The proposed rule will update rates paid under both
the Outpatient Prospective Payment System (OPPS) and the ASC Prospective
Payment System (ASC PPS), which will be in the second year of a
four-year transition that aligns ASC rates with the ambulatory payment
classification (APC) groups that are used to pay for services in
hospital outpatient departments.
The proposed rule includes a 3.0 percent annual
inflation update to Medicare payment rates for most services that would
be paid under the OPPS to more than 4,000 hospitals and community mental
health centers in CY 2009.
The proposed changes would affect outpatient
services furnished by general acute care hospitals, inpatient
rehabilitation facilities, inpatient psychiatric facilities, long-term
acute care hospitals, community mental health centers, childrens
hospitals, and cancer hospitals. CMS projects that hospitals would
receive $28.7 billion in CY 2009 for outpatient services furnished to
Medicare beneficiaries.
Furthermore, CMS expects to make payments of almost
$3.9 billion in CY 2009 to the approximately 5,300 ASCs that participate
in Medicare.
In the past, the increase in Medicares payment for
outpatient services has not been specifically tied to the quality of
health care. The law now requires that the annual OPPS payment
inflation update be reduced by 2.0 percentage points for hospitals that
do not meet quality reporting requirements.
In order to receive the full OPPS payment update
for services furnished in CY 2009, hospitals must report data in CY 2008
on seven quality measures of emergency department and perioperative
surgical care.
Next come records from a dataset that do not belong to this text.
import Summits.AtomisticToContinuum.BoseEinsteinCondensation.Theses.BECStronglyRayleigh
import Summits.AtomisticToContinuum.BoseEinsteinCondensation.Theorems.BECStronglyRayleighSectorGroundStatePerron
import Summits.AtomisticToContinuum.BoseEinsteinCondensation.Theorems.BECStronglyRayleighKineticLatticeBECLadderStep
import Summits.AtomisticToContinuum.BoseEinsteinCondensation.Theorems.BECStronglyRayleighKineticLatticeBECTransfer
import Literature.MathematicalPhysics.QuantumLattice.SectorEigenvalueContinuation
import HarnessLib

/-!
# Stub `stub_reduction` (line `Sketch`, crux `KineticLatticeBEC`, stmt-AtomisticToContinuum-9671):
# the sector ladder — a uniformly positive insertion-fidelity budget gives lattice BEC

THE CONDITIONAL THEOREM OF THE LINE. Hard-core bosons on `(ℤ/Lℤ)³` (`xyTorus 3 L 1`, spin `½`, occupied =
up), `V = L³`, `Ŝ± = Ŝˣ_tot ± iŜʸ_tot`. Suppose `δ(L,N) ∈ [0,1]` bounds the insertion infidelity at every rung
`N → N+1` with `2(N+1) ≤ V`, `L ≥ L₁`: `(1 − δ(L,N))‖Ŝ⁺ψ₀‖²‖ψ₁‖² ≤ |⟨ψ₁, Ŝ⁺ψ₀⟩|²` for all nonzero
entrywise-nonnegative ground vectors `ψ₀`, `ψ₁` of the sectors `N − V/2`, `N + 1 − V/2`, and the budget is uniformly
positive, `κ ≤ Π_{i<N}(1 − δ(L,i))` for `2N ≤ V`. Then `KineticLatticeBEC` (c = κ/2, L₀ = max L₁ 2).

Proof: the exact ladder. `‖Ŝ⁺φ‖² = ‖Ŝ⁻φ‖² + (V − 2n)‖φ‖²` on the sector `n − V/2` and Cauchy–Schwarz
(`stub_ladderStep`) turn the fidelity bound into `f(n+1) ≥ (1 − δ(L,n))(f(n) + V − 2n)` for
`f(n) = ‖Ŝ⁻φ_n‖²/‖φ_n‖²`; induction over `n ≤ N` (a sector-`n` Perron vector exists by
`SectorGroundStatePerron_proof`; the gain `V − 2n ≥ 0` is where the filling cap enters) gives
`f(N) ≥ Π_{i<N}(1 − δ(L,i)) · N(V − N + 1) ≥ κ·N·V/2`, and `stub_transfer` identifies `f(N)` with the crux's
right-hand side. Sources: card `sector-ladder-coherent-insertion` (Cruxes/KineticLatticeBEC/Ideas); Tóth1991 for
the value `N(V − N + 1)`.
-/

noncomputable section

namespace Summit.AtomisticToContinuum.BoseEinsteinCondensation.Cruxes.KineticLatticeBEC.SectorLadder

open scoped BigOperators Matrix ComplexOrder
open Literature.MathematicalPhysics.QuantumLattice Literature.Probability.LatticeModels Matrix Complex
open Summit.AtomisticToContinuum.BoseEinsteinCondensation.Theses.BECStronglyRayleigh

/-- **Stub E — the reduction (product form).** Let `δ(L,N) ∈ [0,1]` be insertion-infidelity bounds for the
rungs `N → N+1`, `2(N+1) ≤ L³`, `L ≥ L₁`, i.e. `(1 − δ(L,N))‖Ŝ⁺ψ₀‖²‖ψ₁‖² ≤ |⟨ψ₁, Ŝ⁺ψ₀⟩|²` for all nonzero
entrywise-nonnegative ground vectors `ψ₀`, `ψ₁` of the sectors `N − L³/2`, `N + 1 − L³/2` of `xyTorus 3 L 1`, whose
budget is uniformly positive: `κ ≤ Π_{i<N}(1 − δ(L,i))` for `2N ≤ L³`. Then `KineticLatticeBEC` holds (with
`c = κ/2`, `L₀ = max L₁ 2`). Proof: by induction on `n ≤ N`, every nonnegative sector-`n` ground vector `φ` has
`Π_{i<n}(1 − δ(L,i)) · n(L³ − n + 1) · ‖φ‖² ≤ ‖Ŝ⁻φ‖²` (ladder step `stub_ladderStep` + the fidelity bound at each
rung, a sector-`n` Perron vector existing by `SectorGroundStatePerron_proof`, and the gain `L³ − 2n ≥ 0`); at
`n = N`, `N(L³ − N + 1) ≥ N·L³/2` gives the hypothesis of `stub_transfer`. [folklore] -/
theorem stub_reduction (κ : ℝ) (hκ : 0 < κ) (δ : ℕ → ℕ → ℝ) (L₁ : ℕ)
    (hδ : ∀ L N : ℕ, L₁ ≤ L → 2 * (N + 1) ≤ L ^ 3 → 0 ≤ 1 - δ L N ∧ 1 - δ L N ≤ 1)
    (hprod : ∀ L N : ℕ, L₁ ≤ L → 2 * N ≤ L ^ 3 → κ ≤ ∏ i ∈ Finset.range N, (1 - δ L i))
    (hfid : ∀ (L : ℕ) [NeZero L], L₁ ≤ L → 2 ≤ L → ∀ N : ℕ, 2 * (N + 1) ≤ L ^ 3 →
      ∀ ψ₀ ψ₁ : TensorIndex (TorusSite 3 L) 2 → ℂ,
        ψ₀ ≠ 0 → (∀ σ, 0 ≤ (ψ₀ σ).re ∧ (ψ₀ σ).im = 0) →
        ψ₀ ∈ spinZSector 1 ((N : ℝ) - (L : ℝ) ^ 3 / 2) →
        (xyTorus 3 L 1) *ᵥ ψ₀ =
          ((lowestEnergyInSector 1 (xyTorus 3 L 1) ((N : ℝ) - (L : ℝ) ^ 3 / 2) : ℝ) : ℂ) • ψ₀ →
        ψ₁ ≠ 0 → (∀ σ, 0 ≤ (ψ₁ σ).re ∧ (ψ₁ σ).im = 0) →
        ψ₁ ∈ spinZSector 1 (((N + 1 : ℕ) : ℝ) - (L : ℝ) ^ 3 / 2) →
        (xyTorus 3 L 1) *ᵥ ψ₁ =
          ((lowestEnergyInSector 1 (xyTorus 3 L 1) (((N + 1 : ℕ) : ℝ) - (L : ℝ) ^ 3 / 2) : ℝ) : ℂ) •
            ψ₁ →
        (1 - δ L N) *
            (star ((totalSpin 1 0 + I • totalSpin 1 1 : Op (TorusSite 3 L) 2) *ᵥ ψ₀) ⬝ᵥ
              ((totalSpin 1 0 + I • totalSpin 1 1 : Op (TorusSite 3 L) 2) *ᵥ ψ₀)).re *
            (star ψ₁ ⬝ᵥ ψ₁).re ≤
          ‖star ψ₁ ⬝ᵥ ((totalSpin 1 0 + I • totalSpin 1 1 : Op (TorusSite 3 L) 2) *ᵥ ψ₀)‖ ^ 2) :
    KineticLatticeBEC := by
  refine stub_transfer (κ / 2) (by positivity) L₁ ?_
  intro L _ hL₁L hL2 N hN1 h2N ψ hψ0 hψnn hψsec hHψ
  -- the fidelity budget `P n = Π_{i<n} (1 - δ(L,i))` lies in `[0, 1]`
  have hP0 : ∀ n ≤ N, 0 ≤ ∏ i ∈ Finset.range n, (1 - δ L i) := by
    intro n hn
    refine Finset.prod_nonneg fun i hi => (hδ L i hL₁L ?_).1
    rw [Finset.mem_range] at hi
    omega
  have hP1 : ∀ n ≤ N, ∏ i ∈ Finset.range n, (1 - δ L i) ≤ 1 := by
    intro n hn
    refine Finset.prod_le_one (fun i hi => (hδ L i hL₁L ?_).1) (fun i hi => (hδ L i hL₁L ?_).2) <;>
    · rw [Finset.mem_range] at hi
      omega
  -- THE LADDER: induction over the sectors `0, 1, …, N`
  have claim : ∀ n : ℕ, n ≤ N → ∀ φ : TensorIndex (TorusSite 3 L) 2 → ℂ, φ ≠ 0 →
      (∀ σ, 0 ≤ (φ σ).re ∧ (φ σ).im = 0) → φ ∈ spinZSector 1 ((n : ℝ) - (L : ℝ) ^ 3 / 2) →
      (xyTorus 3 L 1) *ᵥ φ =
        ((lowestEnergyInSector 1 (xyTorus 3 L 1) ((n : ℝ) - (L : ℝ) ^ 3 / 2) : ℝ) : ℂ) • φ →
      (∏ i ∈ Finset.range n, (1 - δ L i)) *
          ((n : ℝ) * ((L : ℝ) ^ 3 - n + 1)) * (star φ ⬝ᵥ φ).re ≤
        (star ((totalSpin 1 0 - I • totalSpin 1 1 : Op (TorusSite 3 L) 2) *ᵥ φ) ⬝ᵥ
          ((totalSpin 1 0 - I • totalSpin 1 1 : Op (TorusSite 3 L) 2) *ᵥ φ)).re := by
    intro n
    induction n with
    | zero =>
      intro _ φ _ _ _ _
      simp only [Nat.cast_zero, zero_mul, mul_zero]
      exact EigenvalueContinuation.re_star_dotProduct_self_nonneg _
    | succ n ih =>
      intro hn1 φ₁ hφ₁0 hφ₁nn hφ₁sec hHφ₁
      -- a nonnegative ground vector of the sector `n` (Perron, support 9677)
      obtain ⟨φ₀, hφ₀0, hφ₀nn, hφ₀sec, hHφ₀, -⟩ :=
        Summit.AtomisticToContinuum.BoseEinsteinCondensation.Theorems.SectorGroundStatePerron_proof 3 L
          (by norm_num) hL2 n (by omega)
      have ih0 := ih (by omega) φ₀ hφ₀0 hφ₀nn hφ₀sec hHφ₀
      -- the ladder step at the rung `n → n+1`
      obtain ⟨hCS, hcomm⟩ :=
        stub_ladderStep (TorusSite 3 L) ((n : ℝ) - (L : ℝ) ^ 3 / 2) φ₀ φ₁ hφ₀sec
      -- the fidelity bound at the rung `n → n+1`
      have h2n : 2 * (n + 1) ≤ L ^ 3 := le_trans (Nat.mul_le_mul_left 2 hn1) h2N
      have hA := hfid L hL₁L hL2 n h2n φ₀ φ₁ hφ₀0 hφ₀nn hφ₀sec hHφ₀ hφ₁0 hφ₁nn hφ₁sec hHφ₁
      have hfacn := hδ L n hL₁L h2n
      rw [Finset.prod_range_succ]
      -- name the real quantities
      set Pn : ℝ := ∏ i ∈ Finset.range n, (1 - δ L i) with hPn
      set d : ℝ := 1 - δ L n with hd
      set a : ℝ := (star φ₀ ⬝ᵥ φ₀).re with ha
      set b : ℝ := (star φ₁ ⬝ᵥ φ₁).re with hb
      set F₀ : ℝ := (star ((totalSpin 1 0 - I • totalSpin 1 1 : Op (TorusSite 3 L) 2) *ᵥ φ₀) ⬝ᵥ
          ((totalSpin 1 0 - I • totalSpin 1 1 : Op (TorusSite 3 L) 2) *ᵥ φ₀)).re with hF₀
      set G₀ : ℝ := (star ((totalSpin 1 0 + I • totalSpin 1 1 : Op (TorusSite 3 L) 2) *ᵥ φ₀) ⬝ᵥ
          ((totalSpin 1 0 + I • totalSpin 1 1 : Op (TorusSite 3 L) 2) *ᵥ φ₀)).re with hG₀
      set F₁ : ℝ := (star ((totalSpin 1 0 - I • totalSpin 1 1 : Op (TorusSite 3 L) 2) *ᵥ φ₁) ⬝ᵥ
          ((totalSpin 1 0 - I • totalSpin 1 1 : Op (TorusSite 3 L) 2) *ᵥ φ₁)).re with hF₁
      set X : ℝ := ‖star φ₁ ⬝ᵥ ((totalSpin 1 0 + I • totalSpin 1 1 : Op (TorusSite 3 L) 2) *ᵥ φ₀)‖ ^ 2
        with hX
      have ha0 : 0 < a := EigenvalueContinuation.re_star_dotProduct_self_pos hφ₀0
      have hb0 : 0 ≤ b := EigenvalueContinuation.re_star_dotProduct_self_nonneg _
      have hPn1 : Pn ≤ 1 := hP1 n (by omega)
      have hV2n : 0 ≤ (L : ℝ) ^ 3 - 2 * n := by
        have : 2 * ((n : ℝ) + 1) ≤ (L : ℝ) ^ 3 := by exact_mod_cast h2n
        linarith
      -- d G₀ b ≤ X ≤ a F₁
      have hstep1 : d * G₀ * b ≤ a * F₁ := hA.trans hCS
      -- G₀ = F₀ + (V - 2n) a ≥ Pn (n+1)(V-n) a
      have hG₀eq : G₀ = F₀ + ((L : ℝ) ^ 3 - 2 * n) * a := by rw [hcomm]; ring
      have hG₀lb : Pn * (((n : ℝ) + 1) * ((L : ℝ) ^ 3 - n)) * a ≤ G₀ := by
        have h1 : Pn * (((L : ℝ) ^ 3 - 2 * n) * a) ≤ 1 * (((L : ℝ) ^ 3 - 2 * n) * a) :=
          mul_le_mul_of_nonneg_right hPn1 (mul_nonneg hV2n ha0.le)
        have h2 : Pn * (((n : ℝ) + 1) * ((L : ℝ) ^ 3 - n)) * a =
            Pn * ((n : ℝ) * ((L : ℝ) ^ 3 - n + 1)) * a + Pn * (((L : ℝ) ^ 3 - 2 * n) * a) := by ring
        rw [hG₀eq, h2]
        linarith [ih0]
      have hstep2 : a * (Pn * d * (((n : ℝ) + 1) * ((L : ℝ) ^ 3 - n)) * b) ≤ a * F₁ := by
        calc a * (Pn * d * (((n : ℝ) + 1) * ((L : ℝ) ^ 3 - n)) * b)
              = d * (Pn * (((n : ℝ) + 1) * ((L : ℝ) ^ 3 - n)) * a) * b := by ring
          _ ≤ d * G₀ * b := mul_le_mul_of_nonneg_right (mul_le_mul_of_nonneg_left hG₀lb hfacn.1) hb0
          _ ≤ a * F₁ := hstep1
      have hfin := le_of_mul_le_mul_left hstep2 ha0
      push_cast
      calc Pn * d * (((n : ℝ) + 1) * ((L : ℝ) ^ 3 - ((n : ℝ) + 1) + 1)) * b
            = Pn * d * (((n : ℝ) + 1) * ((L : ℝ) ^ 3 - n)) * b := by ring
        _ ≤ F₁ := hfin
  -- the rung `N` for the given `ψ`
  have hN := claim N le_rfl ψ hψ0 hψnn hψsec hHψ
  have ha0 : 0 ≤ (star ψ ⬝ᵥ ψ).re := EigenvalueContinuation.re_star_dotProduct_self_nonneg _
  have hPN0 := hP0 N le_rfl
  have hT : (N : ℝ) * (L : ℝ) ^ 3 / 2 ≤ (N : ℝ) * ((L : ℝ) ^ 3 - N + 1) := by
    have hN0 : (0 : ℝ) ≤ N := Nat.cast_nonneg N
    have h2N' : 2 * (N : ℝ) ≤ (L : ℝ) ^ 3 := by exact_mod_cast h2N
    nlinarith
  calc κ / 2 * N * (L : ℝ) ^ 3 * (star ψ ⬝ᵥ ψ).re
        = κ * ((N : ℝ) * (L : ℝ) ^ 3 / 2) * (star ψ ⬝ᵥ ψ).re := by ring
    _ ≤ (∏ i ∈ Finset.range N, (1 - δ L i)) * ((N : ℝ) * ((L : ℝ) ^ 3 - N + 1)) *
          (star ψ ⬝ᵥ ψ).re := by
        apply mul_le_mul_of_nonneg_right _ ha0
        exact mul_le_mul (hprod L N hL₁L h2N) hT (by positivity) hPN0
    _ ≤ _ := hN

end Summit.AtomisticToContinuum.BoseEinsteinCondensation.Cruxes.KineticLatticeBEC.SectorLadder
CMS is proposing to add four new measures of imaging
efficiency to the seven existing quality measures for purposes of the CY
2010 update. CMS is also seeking public comment on eighteen additional
potential quality measures in areas ranging from screening for fall risk
to cancer care that are under consideration for future years.
To build on other efforts across the Medicare
program to strengthen the connection between the quality of care and
Medicare payment, CMS is seeking public comment on options and
considerations for modifying payments for treating conditions that are
generally preventable if the provider follows established guidelines.
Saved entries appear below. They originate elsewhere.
import Mathlib.LinearAlgebra.JordanChevalley
import Literature.NumberTheory.Automorphic.LieAlgebraGLTorusHull
import HarnessLib

/-!
# The Jordan decomposition in the Lie algebra of an algebraic group (Springer 4.4.20)
(trunk T-AUTOMORPHIC, G25 AutomorphicL)

Companion to `LieAlgebraGLDerivation.lean` (the invariant derivations `D_X` of `k[x_{ij}, y]`,
`Lie(G) = {X | D_X 𝓘(G) ⊆ 𝓘(G)}`, `⁅D_X, D_Y⁆ = D_{XY-YX}`, degree bound, monomial eigenvectors
of `D_{diag(s)}`), `RightTranslationGL.lean` (right translations `rTransGL`, the representations
`rTransRepDeg d` on `k[x, y]_{≤ d}`), `LieAlgebraGLTorusHull.lean` (simultaneous diagonalisation
`exists_conj_diagonal_of_isSemisimple`) and `LieAlgebraGLNilpotentExp.lean`, namespace
`Literature.NumberTheory.Automorphic`, concrete `k`-points vocabulary. Springer, *Linear Algebraic
Groups* (2nd ed.), 4.4.20: for a closed subgroup `G ≤ GL_n` and `X ∈ L(G) ⊆ 𝔤𝔩ₙ` with Jordan
decomposition `X = X_s + X_n` (as a matrix), `X_s, X_n ∈ L(G)`. Proved here over an algebraically
closed field (`mem_lieAlgebraGL_of_isSemisimple_add_isNilpotent`, `exists_jordan_mem_lieAlgebraGL`),
following Springer's argument through the locally finite action on `k[GL_n]`:

* `iterate_derivation_mul_eq_zero` — iterated Leibniz vanishing for any derivation;
* `exists_iterate_rDeriv_eq_zero` — `D_N` is locally nilpotent on `k[x, y]` for nilpotent `N`
  (`D_N^m x_{ij} = (x N^m)_{ij}`, `rowPoly`), hence **`isNilpotent_rDerivDeg`**: its restriction
  `δ_d(N) = rDerivDeg d N` to `k[x, y]_{≤ d}` is nilpotent;
* `rDeriv_rTransGL` — `D_X ∘ ρ(P) = ρ(P) ∘ D_{P⁻¹ X P}` (right translations conjugate the
  invariant derivations through `Ad`, Springer 4.4.5 (i)); with the monomial eigenbasis of
  `δ_d(diag s)` (`isSemisimple_rDerivDeg_diagonal`) this gives **`isSemisimple_rDerivDeg`**:
  `δ_d(S)` is semisimple for semisimple `S`;
* `commute_rDerivDeg` — commuting matrices give commuting `δ_d`;
* the assembly: by uniqueness of the Jordan–Chevalley decomposition of `δ_d(X)` (Mathlib
  `Module.End.isNilpotent_isSemisimple_unique`), `δ_d(X_s)` is a polynomial in `δ_d(X)` and so
  preserves `𝓘(G) ∩ k[x, y]_{≤ d}`; thus `D_{X_s} 𝓘(G) ⊆ 𝓘(G)`.

With `LieAlgebraGLTorusHull.lean` (semisimple elements of `𝔤^T` lie in `Lie(T)`) and
`LieAlgebraGLNilpotentExp.lean` (nilpotent elements of `Lie(G)` exponentiate into `G`) this completes the
characteristic-zero toolkit for `𝔤^T = Lie(T)` (Springer 5.4.7 / 7.6.4 (ii) for reductive `G`).

## Mathlib

`Module.End.exists_isNilpotent_isSemisimple`, `Module.End.isNilpotent_isSemisimple_unique`
(Jordan–Chevalley–Dunford over perfect fields), `LinearMap.charpoly_nilpotent_tfae` (nilpotent iff
locally nilpotent), `Module.End.isSemisimple_of_squarefree_aeval_eq_zero`,
`LinearEquiv.isSemisimple_iff`, `LinearMap.GeneralLinearGroup.toLinearEquiv`, `Algebra.adjoin`
(`AlgHom.map_adjoin`, `Algebra.commute_of_mem_adjoin_singleton_of_commute`). Mathlib has no
algebraic groups; apart from the two-line helper `apply_mem_of_mem_adjoin_singleton` (the `∀`-form of
`mem_invtSubmodule_of_mem_adjoin` of `JordanDecompositionAlgGroup.lean`, kept local so as not to
import that file — Springer 2.4.8 for group elements — into the Lie-algebra chain; the librarian may
unify them), nothing here duplicates a Mathlib or Literature declaration (searched `rDerivDeg`,
`jordan` + `lieAlgebraGL`, `rowPoly`).

## References

* T. A. Springer, *Linear Algebraic Groups*, 2nd ed., Progress in Mathematics 9, Birkhäuser
  (1998), 2.3.6, 2.4.8, 4.4.3, 4.4.5 (i), Theorem 4.4.20 (i)–(iii) [SpringerLAG1998].
* A. Borel, *Linear Algebraic Groups*, 2nd ed., GTM 126, Springer (1991), I.4.4.
-/

noncomputable section

open MvPolynomial

namespace Literature.NumberTheory.Automorphic

variable {k : Type*} [Field k] {n : Type*} [Fintype n] [DecidableEq n]

/-! ### Iterated derivations of products -/

section IterateDerivation

variable {A : Type*} [CommRing A] [Algebra k A] (D : Derivation k A A)

omit [Fintype n] [DecidableEq n] in
/-- Iterates of a derivation are additive. [folklore] -/
lemma iterate_derivation_add (N : ℕ) (a b : A) : D^[N] (a + b) = D^[N] a + D^[N] b := by
  induction N generalizing a b with
  | zero => rfl
  | succ N ih => rw [Function.iterate_succ_apply, Function.iterate_succ_apply,
      Function.iterate_succ_apply, map_add, ih]

omit [Fintype n] [DecidableEq n] in
/-- Iterates of a derivation kill `0`. [folklore] -/
lemma iterate_derivation_zero (N : ℕ) : D^[N] (0 : A) = 0 := by
  induction N with
  | zero => rfl
  | succ N ih => rw [Function.iterate_succ_apply, map_zero, ih]

omit [Fintype n] [DecidableEq n] in
/-- If `D^K a = 0` then `D^{K + j} a = 0`. [folklore] -/
lemma iterate_derivation_eq_zero_of_le {K K' : ℕ} (hKK' : K ≤ K') {a : A} (ha : D^[K] a = 0) :
    D^[K'] a = 0 := by
  obtain ⟨j, rfl⟩ := Nat.exists_eq_add_of_le hKK'
  rw [add_comm, Function.iterate_add_apply, ha, iterate_derivation_zero]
CMS is already implementing a similar policy for
inpatient stays under authority granted in the Deficit Reduction Act of
2005, and beginning for discharges on or after October 1, 2008, CMS will
no longer pay hospitals at a higher rate for treating certain conditions
that have been determined to be reasonably preventable by following
evidence-based guidelines, if they are acquired during an inpatient
stay.
A key part of CMS value-based purchasing
strategy is to link our payment to quality of care by providing
incentives for hospitals to follow established guidelines and reduce the
number of preventable conditions that occur as result of treatment,
said Weems. The proposed changes are designed to improve the
reliability and quality of health care services.
Changes for imaging services
CMS is also proposing to encourage greater
efficiency by changing how it pays for imaging services when multiple
services are provided in one session. Under the proposal, CMS would
make a single payment for multiple services of a particular type (such
as multiple ultrasound procedures) performed in a single hospital
session.
In addition to ultrasound, CMS is proposing to
apply this policy to computed tomography and magnetic resonance imaging
services.
CMS is also proposing changes to the hospital
Medicare cost report to improve the accuracy of future cost estimates
used to determine payment for drugs and biologicals.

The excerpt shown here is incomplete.